PRP is a good option for non healing wounds because it utilizes the body’s natural healing processes to jumpstart wound healing. The plasma which contains very valuable growth factors is separated from other blood components by way of a centrifuge machine. This machine spins the blood and separates the components that make it up. The plasma is drawn out and injected directly into the injury or spread over a wound via a PRP gel.
PRP therapy, when effective, can significantly improve the rate in which a wound heals. A horse with a non-healing wound is in desperate need of the aforementioned, PRP therapy can provide it or at least it does in many cases.
PRP therapy is a new treatment and so while many veterinarians offer it and believe in it, it has not totally replaced other forms of treatment. It is however, being used in concert with others. It works very well alongside does of anti-inflammatory medication and antibiotics.
The treatment of non-healing wounds using PRP therapy can take place in a vet’s office or administered by a vet at a farm or wherever the horse is housed. The process is a simple one. The veterinarian will draw blood from the horse, place it in a centrifuge, where it is spun until all of the components are separated. The plasma is removed and then injected into the wound.
Whole blood can be used to administer PRP therapy to the wound. PRP gel can be used as well. This type of gel works in a similar manner as whole blood. The growth factors present in the gel, just like the ones in whole blood, are responsible for the accelerated healing. PRP gel contains growth factors, a high concentration of platelets, fibrin matrix and WBC and phagocytic cells. It helps to facilitate healing, in addition to providing a provisional scaffold that is beneficial to the healing process. Some veterinarians will use PRP gel in concert with grafts or stem cell therapy.

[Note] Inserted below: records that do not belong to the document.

import Summits.AtomisticToContinuum.HydrodynamicLimit.Theorems.StiffCollisionalRelaxationAprioriBoundsMesoOccupationVarianceEquilibrium
import HarnessLib

/-!
# Tools for the one-body dock of the stub `occupationVariance` (line `meso-chebyshev-window`, crux `AprioriBounds`,
stmt-AtomisticToContinuum-14827), part 1: Cauchy–Schwarz in time and the velocity-tail sandwich

Supporting file (`--supports stmt-AtomisticToContinuum-14827`) of the lead prover of the line
`Cruxes/AprioriBounds/Lines/meso_chebyshev_window.lean` (lead c10; stub worker of stub 6 `stub_pairDecorrelation`, whose
r2 text is `stub_occupationVariance`: under the crux prefix, for every level `K`, `Var_{P_N}(occ_K) → 0` for the
time-integrated one-particle tail occupation `occ_K(z) = ∫₀ᵗ frac_K(Φ_s z) ds`; the r3 pair form
`Cov_{P_N}(ζ₀^K, ζ₁^K) → 0` is equivalent to it by exchangeability, glue owned by the lead).

THE POINT (with the companion `…MesoPairDecorrelationDock.lean`): the time-window variance stub is not a two-time /
second-marginal statement in disguise — it REDUCES TO FIXED-TIME ONE-PARTICLE INFORMATION.

* §1 `pdk_variance_occ_le`: for EVERY probability law `P` carried by the good set of a flow and every `t ≥ 0`,
  `Var_P(occ_K) ≤ t · ∫₀ᵗ Var_P(frac_K ∘ Φ_s) ds` — Cauchy–Schwarz in time on each good orbit against the deterministic
  centring `s ↦ E_P(frac_K ∘ Φ_s)` (jointly measurable, `AdiabatCeiling.aemeasurable_comp_flow_prod`), then Tonelli;
  NO invariance of `P` is used (the equilibrium rung `variance_occ_le_const` is the invariant case).  Hence, by
  dominated convergence in time (`pdk_variance_occ_tendsto_zero`): fixed-time variances `→ 0` on `[0, t]` force
  `Var_{P_N}(occ_K) → 0`; in the crux prefix this is `occupationVariance_of_fixedTimeTailVariance`, whose conclusion is
  the registered r2 statement `stub_occupationVariance` VERBATIM (third hypothesis of the landed capstone
  `AprioriBounds_of_KRC_GT_occupationVariance`).
* §2–§3 (for the companion): the continuous sandwich `ψ⁻_ε ≤ 𝟙{K ≤ |v|²} ≤ ψ⁻_ε + h_ε` of the tail indicator by
  unit-clamp ramps (`pdk_sandwich`) and the variance bound for a sandwiched bounded statistic from the convergence in
  probability of the two continuous statistics (`pdk_variance_le_of_sandwich`).  The companion feeds them with the
  LIVE item `AnosovDiceHopf.MaxwellianOneBodyInBand` (stmt-AtomisticToContinuum-17603).

No new definitions, no named facts; axioms `propext`, `Classical.choice`, `Quot.sound`.
-/

noncomputable section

PRP gel is appropriate for the treatment of external wounds. When it is used for this purpose, it needs to be activated with either calcium chloride or thrombin. The amount prescribed will depend on the size and severity of the wound. When administered, the entire wound should be covered. Most wounds need between 5 and 10 mLs. It is possible to spray the PRP onto the wound or applied to a bandage and then placed on the horse. Sterilized gauze can also be used to place the gel directly on the wound. The wound is then wrapped and bandaged.
When whole blood is used, generally 52 mL of blood is drawn and mixed with 8 mL of an anticoagulant, either Acid-citrate-dextrose (ACD) or Citrate-phosphate-dextrose (CPD). It is placed in a centrifuge, spun until the components are separated and the plasma injected into the wound.
After the horse receives PRP therapy, it will need to rest until a veterinarian clears it for activity. As many applications of PRP gel or whole blood therapy as needed, should be administered to the horse. The worse the wound is the more PRP is likely needed. There should be few, if any, complications because the treatment is a natural one and uses natural bodily processes to facilitate and accelerate healing. This is one of PRP therapies, best attributes, the fact that complications don’t typically occur, at least none caused by the therapy itself.